(Saved data entries)
┏━━
import Mathlib.Algebra.Polynomial.Derivative
import Mathlib.Algebra.Polynomial.Div
import Mathlib.Algebra.Ring.GeomSum
import Mathlib.Algebra.MvPolynomial.Funext
import Mathlib.Algebra.MvPolynomial.Equiv
import Literature.Computability.AlgebraicComplexity.DDS21TopFaninTwoNormalForm
import Literature.RingTheory.MvPolynomial.DegreeOfTruncation
import Literature.AlgebraicGeometry.Hironaka2017.RationalApex
import HarnessLib

/-!
# DDS 2021, Thm. 3.2 for top fan-in `k = 2`, Part (B): the DiDIL step on the `ε`-side

Theorem-only file (cell `val-lit`, row X2-DDS21, «t19 lineage», the `k = 2` case of
`DDS2021_thm_3_2`, `ε`-side; 0 definitions, 0 named facts). Sources: P. Dutta, P. Dwivedi,
N. Saxena, *Demystifying the border of depth-3 algebraic circuits*, FOCS 2021 / full version
[DuttaDwivediSaxena2022] (held text `paper:galaxy-pdf-7641649743695546420`, §3.1 proof of Thm. 3.2,
p0028 L745 – p0029 L773 and p0031 L836 – p0032 L858: the map `Φ : x_i ↦ z · x_i + α_i`, "DiDIL" =
divide by one product, differentiate in `z`; the logarithmic derivative distributes over products,
and Eqn. (3.3) `dlog(A − zB) = −(B/A) ∑_j (zB/A)^j`, truncated mod `z^N`, lands in `Σ∧Σ`), and the
survey
P. Dutta, V. Lysikov, *Border complexity in algebraic complexity theory* [DuttaLysikov2025]
(arXiv:2510.13049, §4.4.1 "The `k = 2` case", p0023 L40 – p0024 L30), whose two-summand proof is
the one followed here: for `T₁ + T₂ = f + ε S` in the balanced normal form of Part (A)
(`DDS21TopFaninTwoNormalForm.lean`: `∑_i C(s_i) ∏_j ℓ̂_{ij} = ε^a · H`, `H|_{ε=0} = κ f`), after `Φ`
every `ℓ̂_{ij}` becomes `A_{ij} + z · B_{ij}` with `A_{ij}(0) ≠ 0`, and the Wronskian
`W₀' W₁ − W₀ W₁'` of the two products `W_i := Φ(T_i)` is, modulo `z^N` and up to the unit
`∏ A_{ij}^N`, the product `W₀ W₁ · Ẽ` with `Ẽ` an explicit sum of `2d` powers of the linear forms
`B_{ij}` (the truncated geometric series of `dlog`). Since `W₀ + W₁ = ε^a Φ(H)`, the Wronskian equals
`ε^a (Φ(H)' W₁ − Φ(H) W₁')`; dividing the `ε`-power out coefficientwise (the `z`-constant term of
`W₀ W₁` is a unit of `F[ε]`, so `W₀ W₁` is inverted mod `z^N` by a geometric series) and setting
`ε = 0` gives the identity of `theorem border_spsClass_two_dlog_identity`:

  `c · (g' w₁ − g w₁') ≡ w₀ w₁ · ∑_{r<N} q_r z^r  (mod z^N)`, `g = Φ(f)`, `w_i = Φ(T_i)|_{ε=0}`,
  `c ∈ F ∖ {0}`, `q_r ∈ border Σ∧Σ(2d, r+1)`, `w₁(z = 0) ∈ F ∖ {0}`, `g(z = 0) = f(α)`,

in the frame `Polynomial (MvPolynomial (Fin n) F)` (`z = Polynomial.X`), together with the bridge
`finSuccEquiv F n (aeval (x_i ↦ x_0 x_{i+1} + α_i) f) = Φ(f)` to the `MvPolynomial (Fin (n+1)) F`
frame of `UABPToolkit.lean` / `DDS21TraceBackFinalStep.lean`.

§4–§5 (v2) then SOLVE the congruence (DDS Claim 3.7 "trace back", for `k = 2`, without
denominators: `X_pow_succ_dvd_of_wronskian`, `dlog_identity_solve` over any domain `S` of
characteristic `0`) and transport it (`truncDegreeOf_zero_eq_iff`) to that frame:
`theorem border_spsClass_two_traceback` gives
`λ^N c · Φ(f) ≡ Φ(T_1) · (c λ^{N−1} f(α) + ∫_N [Φ(T_0) · (∑_{r<N} z^r q_r) · U]) (mod z^{N+1})`,
`λ = T_1(α)`, `U = ∑_{k<N} λ^k (λ − Φ(T_1))^{N−1−k}`, `∫_N = integrateDegreeOf 0 N` — the hypothesis
shape of `uabpComputes_of_phi_truncDegreeOf_eq` (the ABP budgets — B3/B5 — are the consumers');
and (v3) `theorem border_spsClass_two_wronskian_congr` restates the §3 congruence itself in that frame,
`∂_0 Φ(f) · Φ(T_1) − Φ(f) · ∂_0 Φ(T_1) ≡ c⁻¹ Φ(T_0) Φ(T_1) ∑_{r<N} x_0^r q_r (mod x_0^N)` as an equality
of `truncDegreeOf 0 N` — the hypothesis `hP` of the ABP-side trace-back `uabpComputes_of_wronskian_congr`.

Honest framing: this is the `ε`-side algebra of the `k = 2` case only; `DDS2021_thm_3_2` (all `k`)
remains OPEN by name; `VP ≠ VNP` is NOT proved and nothing here bears on it.
-/

open MvPolynomial Finset
open scoped Polynomial

namespace Literature.Computability.AlgebraicComplexity

namespace DDS2021

/-! ## §1 Generic `z`-adic algebra in `S[z]` (`S` a commutative ring) -/

section Generic

variable {S : Type*} [CommRing S]

/-- Coefficients below `N` agree when `z^N` divides the difference. [folklore] -/
private theorem coeff_eq_of_X_pow_dvd_sub {N : ℕ} {p q : Polynomial S}
    (h : Polynomial.X ^ N ∣ p - q) {r : ℕ} (hr : r < N) : p.coeff r = q.coeff r := by
  have h' := (Polynomial.X_pow_dvd_iff.mp h) r hr
  rwa [Polynomial.coeff_sub, sub_eq_zero] at h'

/-- Conversely, `z^N` divides the difference when the coefficients below `N` agree. [folklore] -/
private theorem X_pow_dvd_sub_of_coeff_eq {N : ℕ} {p q : Polynomial S}
    (h : ∀ r < N, p.coeff r = q.coeff r) : Polynomial.X ^ N ∣ p - q :=
  Polynomial.X_pow_dvd_iff.mpr fun r hr => by rw [Polynomial.coeff_sub, h r hr, sub_self]

/-- `z^N ∣ p^N` when `p(0) = 0`. [folklore] -/
private theorem X_pow_dvd_pow_of_coeff_zero {p : Polynomial S} (hp : p.coeff 0 = 0) (N : ℕ) :
    Polynomial.X ^ N ∣ p ^ N :=
  pow_dvd_pow_of_dvd (Polynomial.X_dvd_iff.mpr hp) N

/-- `(A + zB)' = B`. [folklore] -/
private theorem derivative_C_add_X_mul_C (a b : S) :
    Polynomial.derivative (Polynomial.C a + Polynomial.X * Polynomial.C b) = Polynomial.C b := by
  rw [Polynomial.derivative_add, Polynomial.derivative_C, zero_add, Polynomial.derivative_mul,
    Polynomial.derivative_X, one_mul, Polynomial.derivative_C, mul_zero, add_zero]

/-- The `z`-constant term of `σ · ∏_j (A_j + z B_j)` is `σ ∏_j A_j`. [folklore] -/
private theorem coeff_zero_C_mul_prod_affine {ι : Type*} (t : Finset ι) (σ : S) (A B : ι → S) :
    (Polynomial.C σ * ∏ j ∈ t, (Polynomial.C (A j) + Polynomial.X * Polynomial.C (B j))).coeff 0 =
      σ * ∏ j ∈ t, A j := by
  rw [Polynomial.coeff_zero_eq_eval_zero, Polynomial.eval_mul, Polynomial.eval_C,
    Polynomial.eval_prod]
  refine congrArg _ (Finset.prod_congr rfl fun j _ => ?_)
  rw [Polynomial.eval_add, Polynomial.eval_C, Polynomial.eval_mul, Polynomial.eval_X, zero_mul,
    add_zero]

/-- **Truncated inverse of a `z`-affine form** (DDS Eqn. (3.3): "`dlog(ℓ) = −(B/A) · ∑_j (zB/A)^j`"
for `ℓ = A − zB`; here without denominators): `E_N(A,B) · (A + zB) = A^N − (−zB)^N` for the
geometric sum `E_N(A,B) := ∑_{k<N} A^k (−zB)^{N−1−k}`. [cite: DuttaDwivediSaxena2022, §3.1 proof of
Claim 3.6, Eqn. (3.3) (full version p0032 L851–858)] -/
theorem geomInv_mul_affine (a b : S) (N : ℕ) :
    (∑ k ∈ range N, Polynomial.C a ^ k * (-(Polynomial.X * Polynomial.C b)) ^ (N - 1 - k)) *
        (Polynomial.C a + Polynomial.X * Polynomial.C b) =
      Polynomial.C a ^ N - (-(Polynomial.X * Polynomial.C b)) ^ N := by
  rw [← sub_neg_eq_add (Polynomial.C a)]
  exact geom_sum₂_mul _ _ N

/-- The `z^r`-coefficient of `E_N(A,B)` (`r < N`) is `A^{N−1−r} (−B)^r`. [folklore] -/
private theorem coeff_geomInv (a b : S) {N r : ℕ} (hr : r < N) :
    (∑ k ∈ range N, Polynomial.C a ^ k * (-(Polynomial.X * Polynomial.C b)) ^ (N - 1 - k)).coeff r =
      a ^ (N - 1 - r) * (-b) ^ r := by
  have hterm : ∀ k, Polynomial.C a ^ k * (-(Polynomial.X * Polynomial.C b)) ^ (N - 1 - k) =
      Polynomial.C (a ^ k * (-b) ^ (N - 1 - k)) * Polynomial.X ^ (N - 1 - k) := by
    intro k
    rw [show -(Polynomial.X * Polynomial.C b) = Polynomial.C (-b) * Polynomial.X by
      rw [map_neg]; ring, mul_pow, map_mul, map_pow, map_pow]
    ring
  simp_rw [hterm]
  rw [Polynomial.finsetSum_coeff, Finset.sum_eq_single (N - 1 - r)]
  · rw [Polynomial.coeff_C_mul_X_pow, if_pos (by omega), show N - 1 - (N - 1 - r) = r by omega]
  · intro k hk hkr
    rw [Polynomial.coeff_C_mul_X_pow, if_neg]
    rw [Finset.mem_range] at hk
    omega
  · intro h
    exact absurd (Finset.mem_range.mpr (by omega)) h

/-- **The `k = 2` Wronskian/`dlog` identity mod `z^N`** (the algebraic core of DiDIL for two
summands: "dlog distributes the product additively" and Eqn. (3.3), DDS full version p0031 L836 –
p0032 L858, combined as in [DuttaLysikov2025] §4.4.1 (arXiv:2510.13049 p0023 L40 – p0024 L30)):
for `W_i := σ_i ∏_j (A_{ij} + z B_{ij})` (`i = 0, 1`),
`Λ := ∏_{ij} A_{ij}`, `Λ'_{ij} := (∏_{(i',j') ≠ (i,j)} A_{i'j'})^N` and
`Ẽ := ∑_j Λ'_{0j} B_{0j} E_N(A_{0j},B_{0j}) − ∑_j Λ'_{1j} B_{1j} E_N(A_{1j},B_{1j})`,
`z^N` divides `W₀ W₁ · Ẽ − Λ^N · (W₀' W₁ − W₀ W₁')`.
[cite: DuttaDwivediSaxena2022, §3.1 proof of Claim 3.6, Eqn. (3.3) (full version p0031 L836 –
p0032 L858)] -/
theorem wronskian_dlog_congr {d : ℕ} (N : ℕ) (σ : Fin 2 → S) (A B : Fin 2 → Fin d → S)
    (W : Fin 2 → Polynomial S)
    (hW : ∀ i, W i = Polynomial.C (σ i) * ∏ j, (Polynomial.C (A i j) + Polynomial.X * Polynomial.C (B i j))) :
    Polynomial.X ^ N ∣
      W 0 * W 1 *
        ((∑ j, Polynomial.C ((∏ p ∈ univ.erase ((0 : Fin 2), j), A p.1 p.2) ^ N * B 0 j) *
            (∑ k ∈ range N, Polynomial.C (A 0 j) ^ k *
              (-(Polynomial.X * Polynomial.C (B 0 j))) ^ (N - 1 - k))) -
          ∑ j, Polynomial.C ((∏ p ∈ univ.erase ((1 : Fin 2), j), A p.1 p.2) ^ N * B 1 j) *
            (∑ k ∈ range N, Polynomial.C (A 1 j) ^ k *
              (-(Polynomial.X * Polynomial.C (B 1 j))) ^ (N - 1 - k))) -
      Polynomial.C ((∏ p : Fin 2 × Fin d, A p.1 p.2) ^ N) *
        (Polynomial.derivative (W 0) * W 1 - W 0 * Polynomial.derivative (W 1)) := by
  classical
  -- names
  set L : Fin 2 → Fin d → Polynomial S := fun i j =>
    Polynomial.C (A i j) + Polynomial.X * Polynomial.C (B i j) with hL
  have hW' : ∀ i, W i = Polynomial.C (σ i) * ∏ j, L i j := hW
  set E : Fin 2 → Fin d → Polynomial S := fun i j =>
    ∑ k ∈ range N, Polynomial.C (A i j) ^ k * (-(Polynomial.X * Polynomial.C (B i j))) ^ (N - 1 - k)
    with hE
  set Λ : S := ∏ p : Fin 2 × Fin d, A p.1 p.2 with hΛ
  set Λ' : Fin 2 → Fin d → S := fun i j => (∏ p ∈ univ.erase (i, j), A p.1 p.2) ^ N with hΛ'
  set P' : Fin 2 → Fin d → Polynomial S := fun i j => ∏ j' ∈ univ.erase j, L i j' with hP'
  set J : Fin 2 → Fin d → Polynomial S := fun i j =>
    Polynomial.C (σ i) * P' i j * (Polynomial.C (Λ' i j) * Polynomial.C (B i j)) *
      ((-1) ^ N * Polynomial.C (B i j) ^ N) with hJ
  -- basic identities
  have hEL : ∀ i j, E i j * L i j =
      Polynomial.C (A i j) ^ N - (-(Polynomial.X * Polynomial.C (B i j))) ^ N :=
    fun i j => geomInv_mul_affine (A i j) (B i j) N
  have hWsplit : ∀ i j, W i = Polynomial.C (σ i) * (L i j * P' i j) := by
    intro i j
    rw [hW' i, hP', ← Finset.mul_prod_erase _ _ (Finset.mem_univ j)]
  have hΛN : ∀ i j, Polynomial.C (Λ ^ N) = Polynomial.C (A i j) ^ N * Polynomial.C (Λ' i j) := by
    intro i j
    simp only [hΛ, hΛ']
    rw [← Finset.mul_prod_erase _ _ (Finset.mem_univ (i, j)), mul_pow, map_mul, map_pow]
  have hy : ∀ i j, (-(Polynomial.X * Polynomial.C (B i j))) ^ N =
      Polynomial.X ^ N * ((-1) ^ N * Polynomial.C (B i j) ^ N) := by
    intro i j
    rw [neg_pow, mul_pow]
    ring
  -- per-term identity
  have hterm : ∀ i j, W i * (Polynomial.C (Λ' i j * B i j) * E i j) =
      Polynomial.C (Λ ^ N) * (Polynomial.C (σ i) * (P' i j * Polynomial.C (B i j))) -
        Polynomial.X ^ N * J i j := by
    intro i j
    have h1 : W i * (Polynomial.C (Λ' i j * B i j) * E i j) =
        Polynomial.C (σ i) * P' i j * Polynomial.C (Λ' i j * B i j) * (E i j * L i j) := by
      rw [hWsplit i j]; ring
    rw [h1, hEL i j, hy i j, map_mul, hΛN i j]
    simp only [hJ]
    ring
  -- derivatives of the products
  have hWd : ∀ i, Polynomial.derivative (W i) =
      Polynomial.C (σ i) * ∑ j, P' i j * Polynomial.C (B i j) := by
    intro i
    rw [hW' i, Polynomial.derivative_C_mul, Polynomial.derivative_prod_finset]
    refine congrArg _ (Finset.sum_congr rfl fun j _ => ?_)
    rw [hP', hL, derivative_C_add_X_mul_C]
  -- sum of the per-term identities
  have hsum : ∀ i, W i * ∑ j, Polynomial.C (Λ' i j * B i j) * E i j =
      Polynomial.C (Λ ^ N) * Polynomial.derivative (W i) - Polynomial.X ^ N * ∑ j, J i j := by
    intro i
    rw [Finset.mul_sum, Finset.sum_congr rfl fun j _ => hterm i j, Finset.sum_sub_distrib,
      ← Finset.mul_sum, ← Finset.mul_sum, ← Finset.mul_sum, hWd i]
  -- assemble
  have key : W 0 * W 1 * (∑ j, Polynomial.C (Λ' 0 j * B 0 j) * E 0 j -
      ∑ j, Polynomial.C (Λ' 1 j * B 1 j) * E 1 j) -
      Polynomial.C (Λ ^ N) * (Polynomial.derivative (W 0) * W 1 - W 0 * Polynomial.derivative (W 1)) =
      Polynomial.X ^ N * -(W 1 * ∑ j, J 0 j - W 0 * ∑ j, J 1 j) := by
    rw [mul_sub (W 0 * W 1), show W 0 * W 1 * ∑ j, Polynomial.C (Λ' 0 j * B 0 j) * E 0 j =
        W 1 * (W 0 * ∑ j, Polynomial.C (Λ' 0 j * B 0 j) * E 0 j) by ring,
      show W 0 * W 1 * ∑ j, Polynomial.C (Λ' 1 j * B 1 j) * E 1 j =
        W 0 * (W 1 * ∑ j, Polynomial.C (Λ' 1 j * B 1 j) * E 1 j) by ring, hsum 0, hsum 1]
    ring
  exact ⟨_, key⟩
┗━━
Task goal: Retype, exactly and in full, the lines above from the one containing "rw [Finset.mul_sum, Finset.sum_congr" through the one containing "W 1 * (W 0 * ∑ j, Polynomial.C".

Solution to this task:
    rw [Finset.mul_sum, Finset.sum_congr rfl fun j _ => hterm i j, Finset.sum_sub_distrib,
      ← Finset.mul_sum, ← Finset.mul_sum, ← Finset.mul_sum, hWd i]
  -- assemble
  have key : W 0 * W 1 * (∑ j, Polynomial.C (Λ' 0 j * B 0 j) * E 0 j -
      ∑ j, Polynomial.C (Λ' 1 j * B 1 j) * E 1 j) -
      Polynomial.C (Λ ^ N) * (Polynomial.derivative (W 0) * W 1 - W 0 * Polynomial.derivative (W 1)) =
      Polynomial.X ^ N * -(W 1 * ∑ j, J 0 j - W 0 * ∑ j, J 1 j) := by
    rw [mul_sub (W 0 * W 1), show W 0 * W 1 * ∑ j, Polynomial.C (Λ' 0 j * B 0 j) * E 0 j =
        W 1 * (W 0 * ∑ j, Polynomial.C (Λ' 0 j * B 0 j) * E 0 j) by ring,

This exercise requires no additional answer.